» WHAT THIS TASK INVOLVES: Using the listing below, retype exactly the lines starting at the one with "from eight legs on" and ending at the one with "m) := by gcongr", and include both.

» ENTRIES PROVIDED:
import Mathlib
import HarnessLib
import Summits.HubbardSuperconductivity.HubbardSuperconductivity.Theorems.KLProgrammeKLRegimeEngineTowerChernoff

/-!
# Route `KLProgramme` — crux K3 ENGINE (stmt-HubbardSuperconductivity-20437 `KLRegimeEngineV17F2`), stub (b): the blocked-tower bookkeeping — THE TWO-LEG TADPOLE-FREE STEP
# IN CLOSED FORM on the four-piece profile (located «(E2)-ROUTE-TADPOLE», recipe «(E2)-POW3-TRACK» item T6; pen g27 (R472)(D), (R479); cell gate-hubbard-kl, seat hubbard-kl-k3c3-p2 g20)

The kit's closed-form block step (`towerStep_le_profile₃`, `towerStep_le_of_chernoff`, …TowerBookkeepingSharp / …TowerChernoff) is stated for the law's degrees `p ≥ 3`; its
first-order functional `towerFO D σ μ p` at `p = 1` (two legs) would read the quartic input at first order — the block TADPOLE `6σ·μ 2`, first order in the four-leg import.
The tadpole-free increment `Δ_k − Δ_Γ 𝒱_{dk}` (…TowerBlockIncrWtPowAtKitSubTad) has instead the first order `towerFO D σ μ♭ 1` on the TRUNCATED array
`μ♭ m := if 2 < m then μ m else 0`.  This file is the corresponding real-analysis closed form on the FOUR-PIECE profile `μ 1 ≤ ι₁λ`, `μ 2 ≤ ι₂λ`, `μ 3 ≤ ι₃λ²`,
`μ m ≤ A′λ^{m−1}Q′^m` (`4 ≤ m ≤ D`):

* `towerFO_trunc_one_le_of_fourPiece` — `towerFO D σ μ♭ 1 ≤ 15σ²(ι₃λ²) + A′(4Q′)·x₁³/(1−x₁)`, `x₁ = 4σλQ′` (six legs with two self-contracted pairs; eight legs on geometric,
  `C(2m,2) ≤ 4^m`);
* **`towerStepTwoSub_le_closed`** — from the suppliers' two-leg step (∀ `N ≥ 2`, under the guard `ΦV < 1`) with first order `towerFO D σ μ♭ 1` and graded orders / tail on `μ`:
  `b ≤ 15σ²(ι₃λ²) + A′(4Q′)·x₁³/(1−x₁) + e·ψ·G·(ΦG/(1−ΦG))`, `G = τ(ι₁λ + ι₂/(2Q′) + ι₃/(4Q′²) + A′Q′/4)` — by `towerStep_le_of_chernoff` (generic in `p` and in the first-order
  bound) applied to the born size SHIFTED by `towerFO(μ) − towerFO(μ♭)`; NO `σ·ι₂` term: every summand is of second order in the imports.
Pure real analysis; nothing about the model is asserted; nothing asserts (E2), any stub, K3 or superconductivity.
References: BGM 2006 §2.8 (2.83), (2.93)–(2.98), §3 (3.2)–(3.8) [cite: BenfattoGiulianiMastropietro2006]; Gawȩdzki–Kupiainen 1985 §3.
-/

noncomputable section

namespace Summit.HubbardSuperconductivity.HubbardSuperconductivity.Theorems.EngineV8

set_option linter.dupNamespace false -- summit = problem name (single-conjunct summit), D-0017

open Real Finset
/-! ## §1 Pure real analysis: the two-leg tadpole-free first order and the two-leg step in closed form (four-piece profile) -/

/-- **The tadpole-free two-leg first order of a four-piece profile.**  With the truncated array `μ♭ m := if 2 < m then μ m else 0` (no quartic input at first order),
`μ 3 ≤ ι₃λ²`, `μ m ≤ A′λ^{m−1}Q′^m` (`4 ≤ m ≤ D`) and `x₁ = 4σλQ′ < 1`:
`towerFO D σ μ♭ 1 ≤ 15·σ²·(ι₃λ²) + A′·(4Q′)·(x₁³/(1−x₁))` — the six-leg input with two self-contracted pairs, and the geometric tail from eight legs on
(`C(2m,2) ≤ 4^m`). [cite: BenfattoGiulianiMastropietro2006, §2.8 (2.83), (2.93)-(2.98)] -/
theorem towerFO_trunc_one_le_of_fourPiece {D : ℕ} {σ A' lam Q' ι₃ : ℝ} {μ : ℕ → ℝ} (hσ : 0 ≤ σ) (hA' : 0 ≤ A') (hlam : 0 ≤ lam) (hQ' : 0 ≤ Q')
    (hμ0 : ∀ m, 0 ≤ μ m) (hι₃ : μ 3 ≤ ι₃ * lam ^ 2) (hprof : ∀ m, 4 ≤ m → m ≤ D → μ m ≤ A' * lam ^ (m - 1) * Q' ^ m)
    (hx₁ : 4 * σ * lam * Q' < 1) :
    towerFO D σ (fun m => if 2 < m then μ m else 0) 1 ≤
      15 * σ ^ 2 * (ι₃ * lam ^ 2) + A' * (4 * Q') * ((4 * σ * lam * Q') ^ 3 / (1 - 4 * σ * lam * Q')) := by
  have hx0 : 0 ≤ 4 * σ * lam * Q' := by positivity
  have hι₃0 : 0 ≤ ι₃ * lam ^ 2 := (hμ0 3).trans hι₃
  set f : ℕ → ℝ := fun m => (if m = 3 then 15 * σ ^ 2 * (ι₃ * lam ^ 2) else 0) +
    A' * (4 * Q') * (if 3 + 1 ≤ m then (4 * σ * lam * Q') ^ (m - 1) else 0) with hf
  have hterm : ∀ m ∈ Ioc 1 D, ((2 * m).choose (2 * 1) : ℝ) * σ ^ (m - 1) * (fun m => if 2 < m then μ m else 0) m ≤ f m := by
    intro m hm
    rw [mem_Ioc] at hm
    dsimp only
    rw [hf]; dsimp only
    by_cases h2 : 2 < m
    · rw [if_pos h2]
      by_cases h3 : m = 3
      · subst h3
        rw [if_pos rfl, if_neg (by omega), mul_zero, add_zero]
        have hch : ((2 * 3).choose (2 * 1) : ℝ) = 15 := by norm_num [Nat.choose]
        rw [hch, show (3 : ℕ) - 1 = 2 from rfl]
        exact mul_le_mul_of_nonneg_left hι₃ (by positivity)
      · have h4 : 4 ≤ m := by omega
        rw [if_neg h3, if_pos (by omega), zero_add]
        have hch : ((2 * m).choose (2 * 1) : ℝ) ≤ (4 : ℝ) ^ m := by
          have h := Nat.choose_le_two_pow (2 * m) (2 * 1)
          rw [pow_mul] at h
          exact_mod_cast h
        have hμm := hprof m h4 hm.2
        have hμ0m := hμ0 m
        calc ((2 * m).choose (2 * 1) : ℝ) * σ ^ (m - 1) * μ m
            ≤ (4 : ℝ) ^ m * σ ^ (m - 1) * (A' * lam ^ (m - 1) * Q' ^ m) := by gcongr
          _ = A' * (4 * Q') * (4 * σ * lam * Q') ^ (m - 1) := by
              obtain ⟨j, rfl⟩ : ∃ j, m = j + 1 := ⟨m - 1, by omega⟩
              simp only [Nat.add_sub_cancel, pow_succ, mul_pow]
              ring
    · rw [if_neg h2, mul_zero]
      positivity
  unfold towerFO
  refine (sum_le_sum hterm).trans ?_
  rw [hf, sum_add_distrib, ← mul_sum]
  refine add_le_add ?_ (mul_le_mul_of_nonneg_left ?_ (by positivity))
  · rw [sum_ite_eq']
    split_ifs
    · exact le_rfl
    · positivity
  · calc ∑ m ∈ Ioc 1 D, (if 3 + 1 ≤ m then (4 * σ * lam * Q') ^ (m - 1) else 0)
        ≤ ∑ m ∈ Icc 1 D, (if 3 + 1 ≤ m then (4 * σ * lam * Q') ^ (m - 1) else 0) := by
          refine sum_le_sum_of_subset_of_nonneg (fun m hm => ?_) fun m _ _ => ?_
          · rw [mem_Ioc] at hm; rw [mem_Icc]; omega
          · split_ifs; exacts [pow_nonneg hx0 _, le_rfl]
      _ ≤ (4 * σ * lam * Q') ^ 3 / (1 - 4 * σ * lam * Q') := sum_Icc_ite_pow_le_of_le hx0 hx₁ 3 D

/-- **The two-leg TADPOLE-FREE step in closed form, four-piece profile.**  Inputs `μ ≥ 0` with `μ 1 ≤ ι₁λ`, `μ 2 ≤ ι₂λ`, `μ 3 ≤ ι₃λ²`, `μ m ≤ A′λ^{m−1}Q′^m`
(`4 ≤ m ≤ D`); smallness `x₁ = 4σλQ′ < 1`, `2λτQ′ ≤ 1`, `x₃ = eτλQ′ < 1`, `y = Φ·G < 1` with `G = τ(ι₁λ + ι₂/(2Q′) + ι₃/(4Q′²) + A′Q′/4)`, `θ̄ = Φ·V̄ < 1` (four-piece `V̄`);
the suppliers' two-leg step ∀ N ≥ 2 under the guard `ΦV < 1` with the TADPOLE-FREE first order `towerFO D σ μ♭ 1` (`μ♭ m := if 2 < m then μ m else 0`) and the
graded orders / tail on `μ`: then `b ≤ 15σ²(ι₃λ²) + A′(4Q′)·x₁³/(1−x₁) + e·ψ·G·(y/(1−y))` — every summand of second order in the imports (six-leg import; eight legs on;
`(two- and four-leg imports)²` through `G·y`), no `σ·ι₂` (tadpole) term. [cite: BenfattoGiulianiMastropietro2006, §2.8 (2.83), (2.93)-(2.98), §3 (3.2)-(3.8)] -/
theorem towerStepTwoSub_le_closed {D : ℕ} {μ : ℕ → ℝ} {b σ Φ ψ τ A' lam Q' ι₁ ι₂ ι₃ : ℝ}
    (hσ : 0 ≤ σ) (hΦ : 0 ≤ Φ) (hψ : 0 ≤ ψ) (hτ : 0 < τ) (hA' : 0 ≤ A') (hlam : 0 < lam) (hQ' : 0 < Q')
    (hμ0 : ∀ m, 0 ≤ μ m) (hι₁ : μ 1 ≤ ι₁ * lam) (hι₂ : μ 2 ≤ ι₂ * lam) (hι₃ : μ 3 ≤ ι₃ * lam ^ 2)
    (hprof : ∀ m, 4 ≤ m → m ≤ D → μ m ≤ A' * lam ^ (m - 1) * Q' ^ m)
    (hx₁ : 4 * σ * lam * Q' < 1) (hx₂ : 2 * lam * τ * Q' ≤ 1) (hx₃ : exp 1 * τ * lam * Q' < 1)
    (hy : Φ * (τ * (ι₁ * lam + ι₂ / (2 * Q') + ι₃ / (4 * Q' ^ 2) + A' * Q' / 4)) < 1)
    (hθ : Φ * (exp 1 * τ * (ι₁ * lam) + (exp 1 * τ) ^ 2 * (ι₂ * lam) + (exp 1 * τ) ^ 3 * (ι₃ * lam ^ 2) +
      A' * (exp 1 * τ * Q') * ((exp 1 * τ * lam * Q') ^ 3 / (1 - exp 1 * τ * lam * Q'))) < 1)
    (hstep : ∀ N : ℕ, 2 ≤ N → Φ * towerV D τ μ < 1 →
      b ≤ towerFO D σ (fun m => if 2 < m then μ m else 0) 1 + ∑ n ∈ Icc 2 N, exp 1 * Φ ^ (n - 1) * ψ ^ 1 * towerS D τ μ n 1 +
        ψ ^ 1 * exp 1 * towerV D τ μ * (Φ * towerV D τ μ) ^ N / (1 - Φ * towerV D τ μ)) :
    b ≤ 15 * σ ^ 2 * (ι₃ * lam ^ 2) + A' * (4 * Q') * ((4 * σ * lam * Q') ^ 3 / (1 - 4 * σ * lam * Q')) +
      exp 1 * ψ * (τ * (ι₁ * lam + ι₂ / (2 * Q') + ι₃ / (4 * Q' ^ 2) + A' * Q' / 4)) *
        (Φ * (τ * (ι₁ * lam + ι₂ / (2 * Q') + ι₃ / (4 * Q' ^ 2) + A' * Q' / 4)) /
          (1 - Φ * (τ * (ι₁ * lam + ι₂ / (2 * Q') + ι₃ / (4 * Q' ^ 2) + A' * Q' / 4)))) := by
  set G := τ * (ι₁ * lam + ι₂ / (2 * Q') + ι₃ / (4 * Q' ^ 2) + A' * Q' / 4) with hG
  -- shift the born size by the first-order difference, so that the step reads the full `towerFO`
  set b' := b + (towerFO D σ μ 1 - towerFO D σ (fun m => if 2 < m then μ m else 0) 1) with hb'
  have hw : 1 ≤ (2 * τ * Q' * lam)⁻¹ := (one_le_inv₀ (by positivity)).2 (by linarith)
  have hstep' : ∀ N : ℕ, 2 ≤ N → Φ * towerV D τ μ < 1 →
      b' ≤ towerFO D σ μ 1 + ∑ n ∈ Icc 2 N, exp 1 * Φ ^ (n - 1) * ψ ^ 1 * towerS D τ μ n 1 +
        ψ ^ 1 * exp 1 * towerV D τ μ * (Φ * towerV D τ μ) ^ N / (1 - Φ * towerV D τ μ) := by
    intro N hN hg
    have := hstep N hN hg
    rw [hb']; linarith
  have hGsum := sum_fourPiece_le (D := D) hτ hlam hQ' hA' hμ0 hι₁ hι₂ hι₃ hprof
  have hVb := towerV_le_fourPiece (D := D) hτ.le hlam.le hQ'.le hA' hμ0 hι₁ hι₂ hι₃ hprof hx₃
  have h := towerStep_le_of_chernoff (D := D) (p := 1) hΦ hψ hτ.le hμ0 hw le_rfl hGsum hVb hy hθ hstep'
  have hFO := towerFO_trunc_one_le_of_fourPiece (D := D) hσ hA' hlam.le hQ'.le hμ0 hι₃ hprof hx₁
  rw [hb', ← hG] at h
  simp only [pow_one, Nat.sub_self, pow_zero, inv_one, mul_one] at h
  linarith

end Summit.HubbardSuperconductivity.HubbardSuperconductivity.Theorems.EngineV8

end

» THE COMPLETED TASK:
`towerFO D σ μ♭ 1 ≤ 15·σ²·(ι₃λ²) + A′·(4Q′)·(x₁³/(1−x₁))` — the six-leg input with two self-contracted pairs, and the geometric tail from eight legs on
(`C(2m,2) ≤ 4^m`). [cite: BenfattoGiulianiMastropietro2006, §2.8 (2.83), (2.93)-(2.98)] -/
theorem towerFO_trunc_one_le_of_fourPiece {D : ℕ} {σ A' lam Q' ι₃ : ℝ} {μ : ℕ → ℝ} (hσ : 0 ≤ σ) (hA' : 0 ≤ A') (hlam : 0 ≤ lam) (hQ' : 0 ≤ Q')
    (hμ0 : ∀ m, 0 ≤ μ m) (hι₃ : μ 3 ≤ ι₃ * lam ^ 2) (hprof : ∀ m, 4 ≤ m → m ≤ D → μ m ≤ A' * lam ^ (m - 1) * Q' ^ m)
    (hx₁ : 4 * σ * lam * Q' < 1) :
    towerFO D σ (fun m => if 2 < m then μ m else 0) 1 ≤
      15 * σ ^ 2 * (ι₃ * lam ^ 2) + A' * (4 * Q') * ((4 * σ * lam * Q') ^ 3 / (1 - 4 * σ * lam * Q')) := by
  have hx0 : 0 ≤ 4 * σ * lam * Q' := by positivity
  have hι₃0 : 0 ≤ ι₃ * lam ^ 2 := (hμ0 3).trans hι₃
  set f : ℕ → ℝ := fun m => (if m = 3 then 15 * σ ^ 2 * (ι₃ * lam ^ 2) else 0) +
    A' * (4 * Q') * (if 3 + 1 ≤ m then (4 * σ * lam * Q') ^ (m - 1) else 0) with hf
  have hterm : ∀ m ∈ Ioc 1 D, ((2 * m).choose (2 * 1) : ℝ) * σ ^ (m - 1) * (fun m => if 2 < m then μ m else 0) m ≤ f m := by
    intro m hm
    rw [mem_Ioc] at hm
    dsimp only
    rw [hf]; dsimp only
    by_cases h2 : 2 < m
    · rw [if_pos h2]
      by_cases h3 : m = 3
      · subst h3
        rw [if_pos rfl, if_neg (by omega), mul_zero, add_zero]
        have hch : ((2 * 3).choose (2 * 1) : ℝ) = 15 := by norm_num [Nat.choose]
        rw [hch, show (3 : ℕ) - 1 = 2 from rfl]
        exact mul_le_mul_of_nonneg_left hι₃ (by positivity)
      · have h4 : 4 ≤ m := by omega
        rw [if_neg h3, if_pos (by omega), zero_add]
        have hch : ((2 * m).choose (2 * 1) : ℝ) ≤ (4 : ℝ) ^ m := by
          have h := Nat.choose_le_two_pow (2 * m) (2 * 1)
          rw [pow_mul] at h
          exact_mod_cast h
        have hμm := hprof m h4 hm.2
        have hμ0m := hμ0 m
        calc ((2 * m).choose (2 * 1) : ℝ) * σ ^ (m - 1) * μ m
            ≤ (4 : ℝ) ^ m * σ ^ (m - 1) * (A' * lam ^ (m - 1) * Q' ^ m) := by gcongr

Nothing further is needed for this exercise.